Tetracycline and cycloheximide were used as antibiotic as mentioned
in the procedure. A magnetic stirrer was used to shake the contents
of the test tube. A stirring plate, with test tube rack on it, was
kept inside the incubator (Innova 4230, New Brunswick Scientific
Co.) to maintain the temperature. Cellulase loading of 12 FPU/g OD
biomass and .beta.-glucosidase loading of 18 CBU/g OD biomass were
used in all of the enzymatic hydrolysis experiment.
[0078] Analytical Procedures
[0079] The pretreatment liquor contains sugar extracted from the
biomass in the form of monomer as well as oligomer. Liquid analysis
for sugars and degradation product was carried out as per NREL
Laboratory Analytical Procedure by Sluiter et al. Sluiter, A. et
al., "Determination of Sugars, Byproducts, and Degradation Products
in Liquid Fraction Process Samples"; NREL Technical Report
NREL/TP-510-42623; January 2008.
[0080] Composition analysis of the biomass has been done according
to the NREL Laboratory Analytical Procedure by Sluiter et. al.
Sluiter, A. et al., "Determination of Structural Carbohydrates and
Lignin in Biomass"; NREL Technical Report NREL/TP-510-42618; April
2008.
[0081] Sugars concentration in liquid after the compositional
analysis and enzymatic hydrolysis was determined by HPLC (Agilent
Technologies) using a Bio-Rad Aminex HPX-87P. Aminex HPX-87H column
was employed to measure the acetic acid, furfural and HMF
concentration in liquid.
Example 1
Results on Softwoods (Pine Harvest Residuals)

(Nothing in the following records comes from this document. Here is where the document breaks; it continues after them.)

/-- **`G_□h_□` AS A GLOBAL OPERATOR FROM (2.133) AS PRINTED**: an input-localised majorant `K ≥ 0` of `T` over `S` (*"supp J ⊂ Δ(y′), y′ ∈ 𝔅 ∩ T_□"*,
outputs anywhere) and a right factor `|h| ≤ 1` supported over `S` give the global majorant `K` of `T·h` (inputs off `S` are killed by `h`).
[cite: Balaban1984PropagatorsII, (2.133) p.247, (2.91) p.239] -/
theorem hasMajorant_of_inMajorant (blk : X → g.Site) {T : Module.End ℝ (X → ℝ)} {h : X → ℝ} {S : Set g.Site}
    {K : g.Site → g.Site → ℝ} (hK : ∀ y y', 0 ≤ K y y') (hT : InMajorant blk T S K)
    (hsupp : ∀ x, h x ≠ 0 → blk x ∈ S) (hle : ∀ x, |h x| ≤ 1) :
    HasMajorant blk (T * mulOp h) K := by
  intro y' μ B hμ x
  rw [Module.End.mul_apply]
  by_cases hy : y' ∈ S
  · exact hT y' hy (mulOp h μ) B (blockSupp_mulOp blk hle hμ) x
  · rw [mulOp_eq_zero_of_blockSupp blk hsupp hμ hy, map_zero, Pi.zero_apply, abs_zero]
    exact mul_nonneg (hK _ _) hμ.nonneg

end Carrier

/-! ## §2  Lines 2–4 of (2.92) against the global majorant of `G_□h_□` -/

section Lines

/-- **A COMMUTATOR LINE OF (2.92) IN (2.134)** (r03's `commLine_hasMajorant`) with the hypothesis `hGh`: the GLOBAL majorant `C_G(L^{j″}η)²e^{−δ₂d}` of
`G_□h_□` (all pairs) in place of «local majorant + output localisation + h-data»: `z·(Nh_□ − h_□N)·(G_□h_□)` has the majorant
`(s/M)·C_N·C_G·L²·(8/δ₂ + r₀)·c²·e^{−½δ₂d(y,y′)}`. [cite: Balaban1984PropagatorsII, (2.134) p.247 + (2.92) p.239 + p.238] -/
theorem commLine_hasMajorant_h (blk : X → g.Site) (hL : 1 ≤ g.L) (hη : 0 < g.eta) (hsep : LevelSep g)
    (hd : ∀ a b, 0 ≤ g.dist a b) {δ₂ CN CG c s r₀ : ℝ} (hδ₂ : 0 < δ₂) (hCN : 0 ≤ CN) (hCG : 0 ≤ CG)
    (hs : 0 ≤ s) (hr₀ : 0 ≤ r₀) (hM : 0 < g.M) (hRM : 0 ≤ g.R * g.M)
    (hthr : g.L ^ 2 ≤ Real.exp (1 / 8 * δ₂ * (g.R * g.M))) (h263 : Ineq263With c g (3 / 4 * δ₂) (1 / 3))
    {N GH : Module.End ℝ (X → ℝ)} {z hc : X → ℝ}
    (hN : HasMajorant blk N fun y y'' => CN / g.len y ^ 2 * Real.exp (-(δ₂ * g.dist y y'')))
    (hz : ∀ x, |z x| ≤ 1) (hLip : ∀ x x', |hc x' - hc x| ≤ s / g.M * (g.dist (blk x) (blk x') + r₀))
    (hGh : HasMajorant blk GH fun y'' y' => CG * g.len y'' ^ 2 * Real.exp (-(δ₂ * g.dist y'' y'))) :
    HasMajorant blk (mulOp z * (N * mulOp hc - mulOp hc * N) * GH) fun y y' =>
      s / g.M * (CN * CG * g.L ^ 2 * (8 / δ₂ + r₀)) * c ^ 2 * Real.exp (-(1 / 2 * δ₂ * g.dist y y')) := by
  classical
  have hL0 : 0 < g.L := zero_lt_one.trans_le hL
  have hlen : ∀ z : g.Site, 0 < g.len z := fun z => mul_pos (pow_pos hL0 _) hη
  -- (1) the commutator with the block-Lipschitz h_□
  have hlipnn : ∀ y y'' : g.Site, 0 ≤ s / g.M * (g.dist y y'' + r₀) := fun y y'' => by
    have := hd y y''
    positivity
  have hcomm := hasMajorant_comm blk hN (lip := fun y y'' => s / g.M * (g.dist y y'' + r₀)) hlipnn hLip
  -- (2) composition and the cut-off
  have hKG : ∀ a b : g.Site, 0 ≤ CG * g.len a ^ 2 * Real.exp (-(δ₂ * g.dist a b)) := fun a b => by positivity
  have hmul := hasMajorant_mul blk hcomm hGh hKG
  have hzT := hasMajorant_mulOp_left blk hmul hz
  rw [mul_assoc (mulOp z)]
  refine hasMajorant_mono blk hzT fun y y' => ?_
  -- (3) the pointwise bound
  have hterm : ∀ y'' : g.Site,
      s / g.M * (g.dist y y'' + r₀) * (CN / g.len y ^ 2 * Real.exp (-(δ₂ * g.dist y y''))) *
        (CG * g.len y'' ^ 2 * Real.exp (-(δ₂ * g.dist y'' y'))) ≤
      s / g.M * (CN * CG * g.L ^ 2 * (8 / δ₂ + r₀)) *
        (Real.exp (-(3 / 4 * δ₂ * g.dist y y'')) * Real.exp (-(3 / 4 * δ₂ * g.dist y'' y'))) :=
    fun y'' => term_comm_le hL hη hsep hd hδ₂ hCN hCG hs hr₀ hM hRM hthr y y'' y'
  have hKnn : 0 ≤ s / g.M * (CN * CG * g.L ^ 2 * (8 / δ₂ + r₀)) := by positivity
  calc ∑ y'' : g.Site, s / g.M * (g.dist y y'' + r₀) * (CN / g.len y ^ 2 * Real.exp (-(δ₂ * g.dist y y''))) *
          (CG * g.len y'' ^ 2 * Real.exp (-(δ₂ * g.dist y'' y')))
      ≤ ∑ y'' : g.Site, s / g.M * (CN * CG * g.L ^ 2 * (8 / δ₂ + r₀)) *
          (Real.exp (-(3 / 4 * δ₂ * g.dist y y'')) * Real.exp (-(3 / 4 * δ₂ * g.dist y'' y'))) :=
        Finset.sum_le_sum fun y'' _ => hterm y''
    _ = s / g.M * (CN * CG * g.L ^ 2 * (8 / δ₂ + r₀)) *
          ∑ y'' : g.Site, Real.exp (-(3 / 4 * δ₂ * g.dist y y'')) * Real.exp (-(3 / 4 * δ₂ * g.dist y'' y')) := by
        rw [Finset.mul_sum]
    _ ≤ s / g.M * (CN * CG * g.L ^ 2 * (8 / δ₂ + r₀)) * (c ^ 2 * Real.exp (-(1 / 2 * δ₂ * g.dist y y'))) :=
        mul_le_mul_of_nonneg_left (sum_le h263 y y') hKnn
    _ = _ := by ring

/-- **LINE 3 OF (2.92) IN (2.134)** (r03's `domLine_hasMajorant`) with the hypothesis `hGh`: `D₃·(G_□h_□)` has the majorant
`C_De^{−c_DM}·C_G·L²·c²·e^{−½δ₂d(y,y′)}`. [cite: Balaban1984PropagatorsII, (2.134) p.247 + (2.92) p.239 + p.238] -/
theorem domLine_hasMajorant_h (blk : X → g.Site) (hL : 1 ≤ g.L) (hη : 0 < g.eta) (hsep : LevelSep g)
    (hd : ∀ a b, 0 ≤ g.dist a b) {δ₂ CD cD CG c : ℝ} (hδ₂ : 0 ≤ δ₂) (hCD : 0 ≤ CD) (hCG : 0 ≤ CG)
    (hRM : 0 ≤ g.R * g.M) (hthr : g.L ^ 2 ≤ Real.exp (1 / 8 * δ₂ * (g.R * g.M)))
    (h263 : Ineq263With c g (3 / 4 * δ₂) (1 / 3))
    {D₃ GH : Module.End ℝ (X → ℝ)}
    (hD : HasMajorant blk D₃ fun y y'' => CD * Real.exp (-(cD * g.M)) / g.len y ^ 2 * Real.exp (-(δ₂ * g.dist y y'')))
    (hGh : HasMajorant blk GH fun y'' y' => CG * g.len y'' ^ 2 * Real.exp (-(δ₂ * g.dist y'' y'))) :
    HasMajorant blk (D₃ * GH) fun y y' =>
      CD * Real.exp (-(cD * g.M)) * CG * g.L ^ 2 * c ^ 2 * Real.exp (-(1 / 2 * δ₂ * g.dist y y')) := by
  classical
  have hL0 : 0 < g.L := zero_lt_one.trans_le hL
  have hlen : ∀ z : g.Site, 0 < g.len z := fun z => mul_pos (pow_pos hL0 _) hη
  have hCP : 0 ≤ CD * Real.exp (-(cD * g.M)) := mul_nonneg hCD (Real.exp_nonneg _)
  have hKG : ∀ a b : g.Site, 0 ≤ CG * g.len a ^ 2 * Real.exp (-(δ₂ * g.dist a b)) := fun a b => by positivity
  have hmul := hasMajorant_mul blk hD hGh hKG
  refine hasMajorant_mono blk hmul fun y y' => ?_
  have hterm : ∀ y'' : g.Site,
      CD * Real.exp (-(cD * g.M)) / g.len y ^ 2 * Real.exp (-(δ₂ * g.dist y y'')) *
        (CG * g.len y'' ^ 2 * Real.exp (-(δ₂ * g.dist y'' y'))) ≤
      CD * Real.exp (-(cD * g.M)) * CG * g.L ^ 2 *
        (Real.exp (-(3 / 4 * δ₂ * g.dist y y'')) * Real.exp (-(3 / 4 * δ₂ * g.dist y'' y'))) := by
    intro y''
    have hgap : (0 : ℝ) * g.M ≤ g.dist y y'' := by rw [zero_mul]; exact hd y y''
    have ht := term_le hL hη hsep hd hδ₂ hCP hCG hRM hthr y' hgap
    have e0 : Real.exp (-(1 / 8 * δ₂ * (0 * g.M))) = 1 := by simp
    rw [e0, mul_one] at ht
    exact ht
  have hKnn : 0 ≤ CD * Real.exp (-(cD * g.M)) * CG * g.L ^ 2 := by positivity
  calc ∑ y'' : g.Site, CD * Real.exp (-(cD * g.M)) / g.len y ^ 2 * Real.exp (-(δ₂ * g.dist y y'')) *
          (CG * g.len y'' ^ 2 * Real.exp (-(δ₂ * g.dist y'' y')))
      ≤ ∑ y'' : g.Site, CD * Real.exp (-(cD * g.M)) * CG * g.L ^ 2 *
          (Real.exp (-(3 / 4 * δ₂ * g.dist y y'')) * Real.exp (-(3 / 4 * δ₂ * g.dist y'' y'))) :=
        Finset.sum_le_sum fun y'' _ => hterm y''
    _ = CD * Real.exp (-(cD * g.M)) * CG * g.L ^ 2 *
          ∑ y'' : g.Site, Real.exp (-(3 / 4 * δ₂ * g.dist y y'')) * Real.exp (-(3 / 4 * δ₂ * g.dist y'' y')) := by
        rw [Finset.mul_sum]
    _ ≤ CD * Real.exp (-(cD * g.M)) * CG * g.L ^ 2 * (c ^ 2 * Real.exp (-(1 / 2 * δ₂ * g.dist y y'))) :=
        mul_le_mul_of_nonneg_left (sum_le h263 y y') hKnn
    _ = _ := by ring

end Lines

/-! ## §3  (2.134) for the diagonal pairs with the input-localised `G_□` -/

section Diagonal

/-- **(2.134), DIAGONAL PAIRS □ = □′, WITH `G_□` INPUT-LOCALISED AS IN (2.133)** (r03's `diag_hasMajorant` with `(hG, hGout)` replaced by
`hGin : InMajorant blk Gl S (C_G·len²·e^{−δ₂d})` — inputs over the reach `S`, outputs anywhere): `(line 1 + lines 2,4 + line 3)·(G_□h_□)` has the majorant
`θ_diag·e^{−½δ₂d}`, `θ_diag = (#D·s₁C₁ + s₂C_G)/M + #K·(s/M)·C_NC_GL²(8/δ₂ + r₀)c² + C_De^{−c_DM}C_GL²c²` (r03's `theta_diag_le`: `= O(M⁻¹)`).
[cite: Balaban1984PropagatorsII, (2.134) p.247 + (2.133) p.247 + (2.92) p.239] -/
theorem diag_hasMajorant_in (blk : X → g.Site) (hL : 1 ≤ g.L) (hη : 0 < g.eta) (hsep : LevelSep g)
    (hd : ∀ a b, 0 ≤ g.dist a b) {δ₂ CG C₁ CN CD cD c s s₁ s₂ r₀ : ℝ} (hδ₂ : 0 < δ₂) (hCG : 0 ≤ CG)
    (hC₁ : 0 ≤ C₁) (hCN : 0 ≤ CN) (hCD : 0 ≤ CD) (hs : 0 ≤ s) (hs₁ : 0 ≤ s₁) (hs₂ : 0 ≤ s₂) (hr₀ : 0 ≤ r₀)
    (hM : 0 < g.M) (hRM : 0 ≤ g.R * g.M) (hthr : g.L ^ 2 ≤ Real.exp (1 / 8 * δ₂ * (g.R * g.M)))
    (h263 : Ineq263With c g (3 / 4 * δ₂) (1 / 3))
    {Gl D₃ : Module.End ℝ (X → ℝ)} {hI c₀ : X → ℝ} {S : Set g.Site}
    {ι : Type} (D : Finset ι) {E : ι → Module.End ℝ (X → ℝ)} {cf : ι → X → ℝ}
    {κ : Type} (DK : Finset κ) {N : κ → Module.End ℝ (X → ℝ)} {z : κ → X → ℝ}
    (hGin : InMajorant blk Gl S fun y y' => CG * g.len y ^ 2 * Real.exp (-(δ₂ * g.dist y y')))
    (hEG : ∀ i ∈ D, LocalMajorant blk (E i * Gl) S fun y y' => C₁ * g.len y * Real.exp (-(δ₂ * g.dist y y')))
    (hc : ∀ i ∈ D, ∀ x, |cf i x| ≤ s₁ / (g.M * g.len (blk x))) (hcS : ∀ i ∈ D, ∀ x, cf i x ≠ 0 → blk x ∈ S)
    (hc₀ : ∀ x, |c₀ x| ≤ s₂ / (g.M * g.len (blk x) ^ 2)) (hc₀S : ∀ x, c₀ x ≠ 0 → blk x ∈ S)
    (hI1 : ∀ x, |hI x| ≤ 1) (hIS : ∀ x, hI x ≠ 0 → blk x ∈ S)
    (hLip : ∀ x x', |hI x' - hI x| ≤ s / g.M * (g.dist (blk x) (blk x') + r₀))
    (hN : ∀ k ∈ DK, HasMajorant blk (N k) fun y y'' => CN / g.len y ^ 2 * Real.exp (-(δ₂ * g.dist y y'')))
    (hz : ∀ k ∈ DK, ∀ x, |z k x| ≤ 1)
    (hD : HasMajorant blk D₃ fun y y'' => CD * Real.exp (-(cD * g.M)) / g.len y ^ 2 * Real.exp (-(δ₂ * g.dist y y''))) :
    HasMajorant blk
      (((∑ i ∈ D, mulOp (cf i) * E i - mulOp c₀) + (∑ k ∈ DK, mulOp (z k) * (N k * mulOp hI - mulOp hI * N k)) + D₃) *
        (Gl * mulOp hI))
      fun y y' =>
        ((D.card * (s₁ * C₁) + s₂ * CG) / g.M + DK.card * (s / g.M * (CN * CG * g.L ^ 2 * (8 / δ₂ + r₀)) * c ^ 2) +
            CD * Real.exp (-(cD * g.M)) * CG * g.L ^ 2 * c ^ 2) *
          Real.exp (-(1 / 2 * δ₂ * g.dist y y')) := by
  classical
  have hL0 : 0 < g.L := zero_lt_one.trans_le hL
  -- `G_□h_□` globally, from the input-localised (2.133)
  have hKG : ∀ a b : g.Site, 0 ≤ CG * g.len a ^ 2 * Real.exp (-(δ₂ * g.dist a b)) := fun a b => by positivity
  have hGh := hasMajorant_of_inMajorant blk hKG hGin hIS hI1
  rw [add_mul, add_mul, Finset.sum_mul]
  -- line 1 (central outputs only: r03's lemma with the local majorant on the reach)
  have h1 := line1_hasMajorant blk hL0 hη hM (δ₂ := δ₂) hCG hC₁ hs₁ hs₂ D hGin.localMajorant hEG hc hcS hc₀ hc₀S hI1 hIS
  -- lines 2, 4
  have h2 := hasMajorant_finsetSum blk DK (fun k => mulOp (z k) * (N k * mulOp hI - mulOp hI * N k) * (Gl * mulOp hI))
    (fun _ y y' => s / g.M * (CN * CG * g.L ^ 2 * (8 / δ₂ + r₀)) * c ^ 2 * Real.exp (-(1 / 2 * δ₂ * g.dist y y')))
    fun k hk => commLine_hasMajorant_h blk hL hη hsep hd hδ₂ hCN hCG hs hr₀ hM hRM hthr h263 (hN k hk) (hz k hk) hLip hGh
  -- line 3
  have h3 := domLine_hasMajorant_h blk hL hη hsep hd hδ₂.le hCD hCG hRM hthr h263 hD hGh
  refine hasMajorant_mono blk (hasMajorant_add blk (hasMajorant_add blk h1 h2) h3) fun y y' => ?_
  -- pointwise: the rate δ₂ of line 1 is at least ½δ₂; the commutator lines add up
  have hθ₁ : 0 ≤ (D.card * (s₁ * C₁) + s₂ * CG) / g.M := by positivity
  have hrate : Real.exp (-(δ₂ * g.dist y y')) ≤ Real.exp (-(1 / 2 * δ₂ * g.dist y y')) := by
    apply Real.exp_le_exp.mpr
    have := hd y y'
    nlinarith
  have hl1 : (D.card * (s₁ * C₁) + s₂ * CG) / g.M * Real.exp (-(δ₂ * g.dist y y')) ≤
      (D.card * (s₁ * C₁) + s₂ * CG) / g.M * Real.exp (-(1 / 2 * δ₂ * g.dist y y')) :=
    mul_le_mul_of_nonneg_left hrate hθ₁
  rw [Finset.sum_const, nsmul_eq_mul]
  nlinarith [hl1]

/-- **(2.134) for □ = □′ with the input-localised `G_□`, in the hypothesis shape of `…B6Prop26Gluing.majorant_R_of_2134`** (`(Kt·G_□)·h_□`).
[cite: Balaban1984PropagatorsII, (2.134) p.247, (2.133) p.247] -/
theorem diag_h2134_in (blk : X → g.Site) (hL : 1 ≤ g.L) (hη : 0 < g.eta) (hsep : LevelSep g)
    (hd : ∀ a b, 0 ≤ g.dist a b) {δ₂ CG C₁ CN CD cD c s s₁ s₂ r₀ : ℝ} (hδ₂ : 0 < δ₂) (hCG : 0 ≤ CG)
    (hC₁ : 0 ≤ C₁) (hCN : 0 ≤ CN) (hCD : 0 ≤ CD) (hs : 0 ≤ s) (hs₁ : 0 ≤ s₁) (hs₂ : 0 ≤ s₂) (hr₀ : 0 ≤ r₀)
    (hM : 0 < g.M) (hRM : 0 ≤ g.R * g.M) (hthr : g.L ^ 2 ≤ Real.exp (1 / 8 * δ₂ * (g.R * g.M)))
    (h263 : Ineq263With c g (3 / 4 * δ₂) (1 / 3))
    {Gl D₃ : Module.End ℝ (X → ℝ)} {hI c₀ : X → ℝ} {S : Set g.Site}
    {ι : Type} (D : Finset ι) {E : ι → Module.End ℝ (X → ℝ)} {cf : ι → X → ℝ}
    {κ : Type} (DK : Finset κ) {N : κ → Module.End ℝ (X → ℝ)} {z : κ → X → ℝ}
    (hGin : InMajorant blk Gl S fun y y' => CG * g.len y ^ 2 * Real.exp (-(δ₂ * g.dist y y')))
    (hEG : ∀ i ∈ D, LocalMajorant blk (E i * Gl) S fun y y' => C₁ * g.len y * Real.exp (-(δ₂ * g.dist y y')))
    (hc : ∀ i ∈ D, ∀ x, |cf i x| ≤ s₁ / (g.M * g.len (blk x))) (hcS : ∀ i ∈ D, ∀ x, cf i x ≠ 0 → blk x ∈ S)
    (hc₀ : ∀ x, |c₀ x| ≤ s₂ / (g.M * g.len (blk x) ^ 2)) (hc₀S : ∀ x, c₀ x ≠ 0 → blk x ∈ S)
    (hI1 : ∀ x, |hI x| ≤ 1) (hIS : ∀ x, hI x ≠ 0 → blk x ∈ S)
    (hLip : ∀ x x', |hI x' - hI x| ≤ s / g.M * (g.dist (blk x) (blk x') + r₀))
    (hN : ∀ k ∈ DK, HasMajorant blk (N k) fun y y'' => CN / g.len y ^ 2 * Real.exp (-(δ₂ * g.dist y y'')))
    (hz : ∀ k ∈ DK, ∀ x, |z k x| ≤ 1)
    (hD : HasMajorant blk D₃ fun y y'' => CD * Real.exp (-(cD * g.M)) / g.len y ^ 2 * Real.exp (-(δ₂ * g.dist y y''))) :
    HasMajorant blk
      (((∑ i ∈ D, mulOp (cf i) * E i - mulOp c₀) + (∑ k ∈ DK, mulOp (z k) * (N k * mulOp hI - mulOp hI * N k)) + D₃) *
          Gl * mulOp hI)
      fun y y' =>
        ((D.card * (s₁ * C₁) + s₂ * CG) / g.M + DK.card * (s / g.M * (CN * CG * g.L ^ 2 * (8 / δ₂ + r₀)) * c ^ 2) +
            CD * Real.exp (-(cD * g.M)) * CG * g.L ^ 2 * c ^ 2) *
          Real.exp (-(1 / 2 * δ₂ * g.dist y y')) := by
  rw [mul_assoc]
  exact diag_hasMajorant_in blk hL hη hsep hd hδ₂ hCG hC₁ hCN hCD hs hs₁ hs₂ hr₀ hM hRM hthr h263 D DK hGin hEG hc hcS
    hc₀ hc₀S hI1 hIS hLip hN hz hD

[0082] One method of eliminating exogenous acid is to amplify the
benefits of sulfonation by controlling the selectivity of
degradation reactions compared to the sulfonation reaction. For
example, pine harvest residuals were subjected to acid hydrolysis
at a 6:1 liquor to wood ratio and 1% acid on wood with the
following results at 160.degree. C. As shown in FIG. 1, the
solubilized glucan in the prehydrolysate begins to decrease at some
point around 30 minutes. This may be due to degradation of glucose
and is accompanied by an increase in degradation products, as shown
in FIG. 2. FIGS. 3 and 4 show the same effect occurring even at 7%
sodium bisulfite concentration. The glucan in the hydrolysate is
higher at 7% sodium bisulfite because the sulfonation of the lignin
enables enzymes to be used more efficiently, but the rate of
formation of degradation products is similar.
[0083] The degradation rates would be lower if acid were decreased.
The methods of the present invention provide a two-step temperature
regime which allows for the amount of acid to be decreased or
eliminated completely. FIGS. 5-7 show the effect of amount of acid
added on the amount of byproducts formed in an ammonium bisulfite
pretreatment of 7% on biomass. Two of the curves are at a constant
temperature of either 145.degree. C. or 160.degree. C. At
145.degree. C., only very low levels of inhibitors are formed. At
160.degree. C., however, the curves for the inhibitors HMF and
furfural have a clear positive slope. FIGS. 5-7 also show data from
the two-step temperature regime. Like the cases at 145.degree. C.
and 160.degree. C., the total time is 90 minutes. In the two-step
temperature regime, the first 30 minutes is at 160.degree. C. and
the final 60 minutes is at 145.degree. C. The byproduct amount for
the two-step temperature regime is very similar to the lower level
of the 145.degree. C. runs. The time for the first step was chosen
to correspond roughly to the point of inflection in the glucan and
xylan content of the prehydrolysate at 30 minutes. In general, an
optimal time would decrease as temperature increases, since both
solubilization and degradation reactions will be faster.
[0084] In the methods of the present invention, the two-step
temperature regime is effective at hydrolysis with total sugar
yields of 60% or greater. FIG. 8 shows that when either acid or
temperature is increased, the amount of hydrolysis also increases.
What is surprising is that the two-step temperature regime gives
results without acid that are comparable to what can be achieved
with acid at the higher temperature for the same time (90 minutes).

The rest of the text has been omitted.